Le titre, s'il évoque le bonheur, évoque surtout le BZP aussi surnommé et sans spoiler "sel de bain".
De là, il n'est pas compliqué de comprendre ce film qui manque de finesse de bout en bout, quoiqu'un peu triste avec des personnages paumés, presque pathétiques tant ils se noient tout en se rattachant aux illusions d'un monde meilleur selon leur point de vue. Cela reste néanmoins une fiction honnête avec une lumière tamisée au bout du chemin (les couleurs se réchauffent lentement, mais pas complètement). Toutefois, le déclic est long, très long et il est difficile de penser qu'il a fallu tout ce temps pour que Greg se décide à entrer dans une clinique...
On est donc plus sur une forme de parcours initiatique avec la nécessité de se perdre pour mieux se retrouver quitte à traverser une relation toxique et délirante. Greg est relativement passif, et se laisser mener par cette inconnue qui se l'accapare, jusqu'à jalouser et craindre l'abandon. Le besoin d'attention d'Isabel est d'autant plus vrai et central dans "l'autre monde" où lui ne fait office que de pièce rapportée quasi sans importance. Heureusement, il y a sa fille qui ne l'abandonne pas, jusqu'à être un phare dans la nuit en servant de point d'ancrage final. Mais, il y a des mais...

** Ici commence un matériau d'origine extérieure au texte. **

import Literature.NumberTheory.Sieve.MontgomeryVaughan1975DensityProofs
import Literature.NumberTheory.Sieve.PrimesInAPGallagherRange
import Literature.NumberTheory.Sieve.MontgomeryVaughan1975Lemma43PrimeSums
import Literature.NumberTheory.LFunctions.SiegelExceptionalZeroBound
import HarnessLib

/-!
# Linnik's theorem: the least prime in an arithmetic progression is `≤ C q^L`

Topic `Literature/NumberTheory/Sieve`. THEOREMS only (no definition, no named fact, no `sorry`).
Reproduction of published work: Yu. V. Linnik, *On the least prime in an arithmetic progression.
I. The basic theorem; II. The Deuring–Heilbronn phenomenon*, Rec. Math. [Mat. Sbornik] N.S. 15 (57)
(1944), 139–178 and 347–368: **there are absolute constants `C, L` such that for every `q ≥ 1` and
every `a` coprime to `q` the least prime `p ≡ a (mod q)` satisfies `p ≤ C q^L`.**

The proof is the classical one through the three principles (log-free zero density, the zero-free
region with Landau–Page, the Deuring–Heilbronn phenomenon), all theorems of the tree, in the
packaged form of Gallagher's prime number theorem — Montgomery–Vaughan's LEMMA 4.3
(`MontgomeryVaughan1975.lemma43_gallagher`, Gallagher, Invent. Math. 11 (1970), Theorem 7, DISCHARGED
in the tree as `MontgomeryVaughan1975.lemma43_gallagher_holds`, `MontgomeryVaughan1975DensityProofs.lean`)
read at `x = h = N`:

* if no exceptional zero occurs at level `P` (`q ≤ P`), then
  `∑_{χ mod q} ‖∑_{p ≤ N} χ⋆(p) log p − [χ = χ₀] N‖ ≤ 2NK e^{−c₃ log N/log P}`;
* if the exceptional zero `β̃` of `χ̃` mod `r̃ ≤ P` occurs, the same holds with the term of the
  character induced by `χ̃` (there is at most one mod `q`) corrected by `+∑_{n ≤ N} n^{β̃−1}` and the
  right-hand side multiplied by `(1 − β̃) log P`.

Orthogonality (`φ(q) θ(N; q, a) = ∑_χ χ̄(a) ∑_{p ≤ N} χ(p) log p`), the passage to primitive
characters (`PrimesInAPGallagher.norm_sub_charPrimeSum_le`, cost `≤ φ(q) log q`), and in the
exceptional case the main term `N − χ̃(a) ∑_{n ≤ N} n^{β̃−1} ≥ (N/4) min(1, (1 − β̃) log N) − 1/β̃`
(`sub_mul_rpow_div_ge`; `|∑_{n≤N} n^{β−1} − N^β/β| ≤ 1/β`), with `1 − β̃ ≥ C'/P` (Siegel's theorem
`Siegel.exists_one_sub_realZero_ge` for the quadratic `χ̃`, Landau–Page
`MontgomeryVaughan1975.exists_exceptionalZero_unique` otherwise), give `θ(N; q, a) > 0` for
`P = max(q, P₀)` and `P^A ≤ N ≤ 2P^A`.

Main results:
* `Linnik.theta_pos_of_lemma43` — `θ(N; q, a) > 0` in that range, from `lemma43_gallagher`;
* `Linnik.exists_prime_le_of_lemma43`, `Linnik.linnik_of_lemma43` — Linnik's theorem from
  `lemma43_gallagher` (real, resp. natural constants);
* `Literature.NumberTheory.Sieve.linnik_leastPrimeAP` — **Linnik's theorem**, unconditional:
  `∃ L C : ℕ, ∀ q ≥ 1, ∀ a, a.Coprime q → ∃ p prime, p ≡ a [MOD q] ∧ p ≤ C q^L` (the displayed
  hypothesis `hLin` of `Summits/ABC/…/EisensteinQuarantineFalseOfProthDepthFamily.lean`);
  `linnik_leastPrimeAP_real` — the same with real constants.

## References

* [Linnik1944] Yu. V. Linnik, Mat. Sb. 15 (57) (1944), 139–178; 347–368.
* [Gallagher1970Density] P. X. Gallagher, Invent. Math. 11 (1970) 329–339, Theorem 7 and §5.
* [MontgomeryVaughanActa1975] H. L. Montgomery, R. C. Vaughan, Acta Arith. 27 (1975), §4 Lemma 4.3.
* [Bombieri1987GrandCrible] E. Bombieri, Astérisque 18 (1987), §6, "Preuve du Théorème de Linnik",
  pp. 54–55.
* [IwaniecKowalski2004] H. Iwaniec, E. Kowalski, *Analytic Number Theory*, Thm. 18.1 and §18.4.
-/

noncomputable section

open Finset Real

namespace Literature.NumberTheory.Sieve

namespace Linnik

open MontgomeryVaughan1975 PrimesInAPGallagher Literature.NumberTheory.LFunctions

/-! ### Real-variable lemmas -/

-- adapted (hypothesis `log x ≥ 16` weakened to `≥ 8`) from Summits/QuantumAdvantage/QuantumAdvantage/
--   Theorems/LinnikCubicClassGroupsDegreeOnePrimesEscapeClassPNTDHLinnik.lean (`sub_mul_rpow_div_ge`)
/-- **The main term `x − r x^β/β` is at least `(x/4)·min(1, (1 − β) log x)`** for `|r| ≤ 1`,
`3/4 ≤ β < 1` and `log x ≥ 8` (`x^β = x e^{−t}`, `t = (1 − β) log x`, `e^{−t} ≤ 1/(1 + t)`; the
Summits version asks `log x ≥ 16`). [folklore] -/
theorem sub_mul_rpow_div_ge {x β r : ℝ} (hx : 1 < x) (hL : 8 ≤ Real.log x) (hβ : 3 / 4 ≤ β)
    (hβ1 : β < 1) (hr : |r| ≤ 1) :
    x / 4 * min 1 ((1 - β) * Real.log x) ≤ x - r * x ^ β / β := by
  have hx0 : 0 < x := by linarith
  have hβ0 : 0 < β := by linarith
  set L : ℝ := Real.log x with hL'
  set t : ℝ := (1 - β) * L with ht
  have hδ0 : 0 < 1 - β := by linarith
  have ht0 : 0 < t := mul_pos hδ0 (by linarith)
  set e : ℝ := Real.exp (-t) with he'
  have he0 : 0 < e := Real.exp_pos _
  have hxβ : x ^ β = x * e := by
    rw [he', Real.rpow_def_of_pos hx0, ← hL', show L * β = L + -t by rw [ht]; ring, Real.exp_add,
      Real.exp_log hx0]
  have het : e * (1 + t) ≤ 1 := by
    have h1 : 1 + t ≤ Real.exp t := by linarith [Real.add_one_le_exp t]
    have h2 : e * Real.exp t = 1 := by rw [he', ← Real.exp_add]; simp
    nlinarith [mul_le_mul_of_nonneg_left h1 he0.le]
  have hr1 : r ≤ 1 := (abs_le.1 hr).2
  have h1 : r * x ^ β / β ≤ x ^ β / β := by
    refine div_le_div_of_nonneg_right ?_ hβ0.le
    have := Real.rpow_pos_of_pos hx0 β
    nlinarith
  set m : ℝ := min 1 t with hm
  have hkey : 1 ≤ (1 + t) * β * (1 - m / 4) := by
    rcases le_or_gt 1 t with h1t | ht1
    · rw [hm, min_eq_left h1t]
      nlinarith
    · rw [hm, min_eq_right ht1.le]
      have hβt : 1 - t / 8 ≤ β := by
        have : (1 - β) * 8 ≤ (1 - β) * L := mul_le_mul_of_nonneg_left hL hδ0.le
        rw [← ht] at this; linarith
      have htt : t ^ 2 ≤ t := by nlinarith
      have hA : 1 + t / 2 ≤ (1 + t) * (1 - t / 4) := by nlinarith
      have hB : 1 ≤ (1 + t / 2) * (1 - t / 8) := by nlinarith
      have hC : (1 + t / 2) * (1 - t / 8) ≤ (1 + t) * (1 - t / 4) * (1 - t / 8) :=
        mul_le_mul_of_nonneg_right hA (by linarith)
      have hD : (1 + t) * (1 - t / 4) * (1 - t / 8) ≤ (1 + t) * (1 - t / 4) * β :=
        mul_le_mul_of_nonneg_left hβt (by nlinarith)
      nlinarith
  have hm1 : m ≤ 1 := min_le_left _ _
  have hm0 : 0 < m := lt_min one_pos ht0
  have heβ : e ≤ β * (1 - m / 4) := by
    have h0 : 0 ≤ β * (1 - m / 4) := by nlinarith
    have := het.trans hkey
    nlinarith
  have hfin : x / 4 * m ≤ x - x ^ β / β := by
    rw [hxβ]
    have h2 : x * e / β ≤ x * (1 - m / 4) := by
      rw [div_le_iff₀ hβ0]
      have := mul_le_mul_of_nonneg_left heβ hx0.le
      linarith
    linarith
  exact hfin.trans (by linarith)

/-- **The exceptional correction is `N^β/β` up to `1/β`**: for `N ≥ 1` and `0 < β ≤ 1`,
`|∑_{0 < n ≤ N} n^{β−1} − N^β/β| ≤ 1/β` (sum versus integral for the decreasing `t ↦ t^{β−1}`,
`MontgomeryVaughan1975.abs_sum_rpow_sub_integral_le` on `(1, N]` plus the term `n = 1`). [folklore] -/
theorem abs_sum_rpow_sub_div_le {N : ℕ} (hN : 1 ≤ N) {β : ℝ} (hβ0 : 0 < β) (hβ : β ≤ 1) :
    |∑ n ∈ Ioc 0 N, (n : ℝ) ^ (β - 1) - (N : ℝ) ^ β / β| ≤ 1 / β := by
  have h := abs_sum_rpow_sub_integral_le (y := 1) (x := N) le_rfl hN hβ0 hβ
  have hsplit : ∑ n ∈ Ioc 0 N, (n : ℝ) ^ (β - 1) = 1 + ∑ n ∈ Ioc 1 N, (n : ℝ) ^ (β - 1) := by
    have h01 : Ioc 0 N = insert 1 (Ioc 1 N) := by
      ext n; simp only [Finset.mem_Ioc, Finset.mem_insert]; omega
    rw [h01, Finset.sum_insert (by simp), Nat.cast_one, Real.one_rpow]
  rw [hsplit]
  simp only [Nat.cast_one, Real.one_rpow] at h
  have h1β : 1 ≤ 1 / β := by rw [le_div_iff₀ hβ0]; linarith
  rw [abs_le] at h ⊢
  constructor
  · have : (1 : ℝ) + ∑ n ∈ Ioc 1 N, (n : ℝ) ^ (β - 1) - (N : ℝ) ^ β / β =
        (∑ n ∈ Ioc 1 N, (n : ℝ) ^ (β - 1) - ((N : ℝ) ^ β - 1) / β) + (1 - 1 / β) := by ring
    rw [this]; linarith
  · have : (1 : ℝ) + ∑ n ∈ Ioc 1 N, (n : ℝ) ^ (β - 1) - (N : ℝ) ^ β / β =
        (∑ n ∈ Ioc 1 N, (n : ℝ) ^ (β - 1) - ((N : ℝ) ^ β - 1) / β) + (1 - 1 / β) := by ring
    rw [this]; linarith

/-! ### Characters mod `q`: orthogonality for the class `a`, and the exceptional inducer -/

/-- **Orthogonality for the class `a`**: for a unit `a` of `ZMod q`,
`∑_{χ mod q} χ(a⁻¹) ∑_{p ≤ N} χ(p) log p = φ(q) · ∑_{p ≤ N, p ≡ a (q)} log p`
(Mathlib's `DirichletCharacter.sum_char_inv_mul_char_eq`). [folklore] -/
theorem sum_char_inv_mul_sum_eq {q : ℕ} [NeZero q] {a : ZMod q} (ha : IsUnit a) (N : ℕ) :
    ∑ χ : DirichletCharacter ℂ q, χ a⁻¹ * ∑ p ∈ (Ioc 0 N).filter Nat.Prime,
        χ (p : ZMod q) * (Real.log p : ℂ) =
      (q.totient : ℂ) * ((∑ p ∈ ((Ioc 0 N).filter Nat.Prime).filter
        (fun p : ℕ => (p : ZMod q) = a), Real.log p : ℝ) : ℂ) := by
  classical
  simp_rw [Finset.mul_sum]
  rw [Finset.sum_comm]
  have : ∀ p ∈ (Ioc 0 N).filter Nat.Prime,
      ∑ χ : DirichletCharacter ℂ q, χ a⁻¹ * (χ (p : ZMod q) * (Real.log p : ℂ)) =
        if (p : ZMod q) = a then (q.totient : ℂ) * (Real.log p : ℂ) else 0 := by
    intro p _
    simp_rw [← mul_assoc]
    rw [← Finset.sum_mul, DirichletCharacter.sum_char_inv_mul_char_eq ℂ ha]
    by_cases h : (p : ZMod q) = a
    · rw [if_pos h.symm, if_pos h]
    · rw [if_neg (Ne.symm h), if_neg h, zero_mul]
  rw [Finset.sum_congr rfl this, ← Finset.sum_filter]
  push_cast
  rw [Finset.mul_sum]

/-- A character `χ` mod `q` whose primitive inducer `χ⋆` (mod its conductor `f`) is the given
character `χ̃` mod `r` (`f = r` and `χ⋆(n) = χ̃(n)` for all `n`) is determined:
`χ(n) = χ̃(n)` for `n` coprime to `q` and `χ(n) = 0` otherwise. Hence at most one character mod `q`
is induced by `χ̃`. [folklore] -/
theorem card_filter_inducedBy_le_one {q r : ℕ} [NeZero q] (χe : DirichletCharacter ℂ r)
    (D : DecidablePred fun χ : DirichletCharacter ℂ q =>
      χ.conductor = r ∧ ∀ n : ℕ, χ.primitiveCharacter (n : ZMod χ.conductor) = χe (n : ZMod r)) :
    (@Finset.filter _ (fun χ : DirichletCharacter ℂ q =>
      χ.conductor = r ∧ ∀ n : ℕ, χ.primitiveCharacter (n : ZMod χ.conductor) = χe (n : ZMod r))
        D univ).card ≤ 1 := by
  classical
  -- values of an induced character
  have hval : ∀ χ : DirichletCharacter ℂ q,
      (χ.conductor = r ∧ ∀ n : ℕ, χ.primitiveCharacter (n : ZMod χ.conductor) = χe (n : ZMod r)) →
        ∀ n : ℕ, χ (n : ZMod q) = if n.Coprime q then χe (n : ZMod r) else 0 := by
    rintro χ ⟨-, hn⟩ n
    split_ifs with hc
    · rw [← hn n]
      have := χ.primitiveCharacter_apply_of_isCoprime (Nat.isCoprime_iff_coprime.mpr hc)
      push_cast at this
      exact this.symm
    · exact MulChar.map_nonunit χ (mt (ZMod.isUnit_iff_coprime n q).mp hc)
  refine Finset.card_le_one.mpr fun χ₁ h₁ χ₂ h₂ => ?_
  rw [Finset.mem_filter] at h₁ h₂
  apply MulChar.ext'
  intro x
  have hx : ((x.val : ℕ) : ZMod q) = x := ZMod.natCast_zmod_val x
  rw [← hx, hval χ₁ h₁.2, hval χ₂ h₂.2]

De bout en bout, cette histoire évoque donc la descente aux enfers par la drogue pour échapper au quotidien douloureux, gris et morne. Greg est déjà accro aux antidouleurs (plus de possibilité d'ordonnance, le fils qui évoque les différentes "douleurs" de son père - le problème semble donc dater - tout en le rejetant) ; il s'est fait largué par sa femme et ne s'en remet pas, finalement perd son taf somme toute abêtissant où des téléopérateurs passent leur temps à être désolés et s'excuser auprès des clients. Qui n'aurait pas envie de tuer son patron qui vous a considéré comme corvéable à souhait dans ces conditions pour mieux vous virer quand vous perdez pied ? En tout cas, le fantasmer. Sa vie lui échappe, et le mal n'est pas récent. Il rencontre Isabel qui l'envoie chercher ses cristaux "oranges" sur un type, visiblement mort ou camé, pour mieux droguer son whisky à son insu. Or, cela n'arrive pas qu'une fois. Il ne se pose pas vraiment de question, très peu, il se contente de suivre, passif jusqu'à ce qu'elle le pousse à essayer ses fameux cristaux...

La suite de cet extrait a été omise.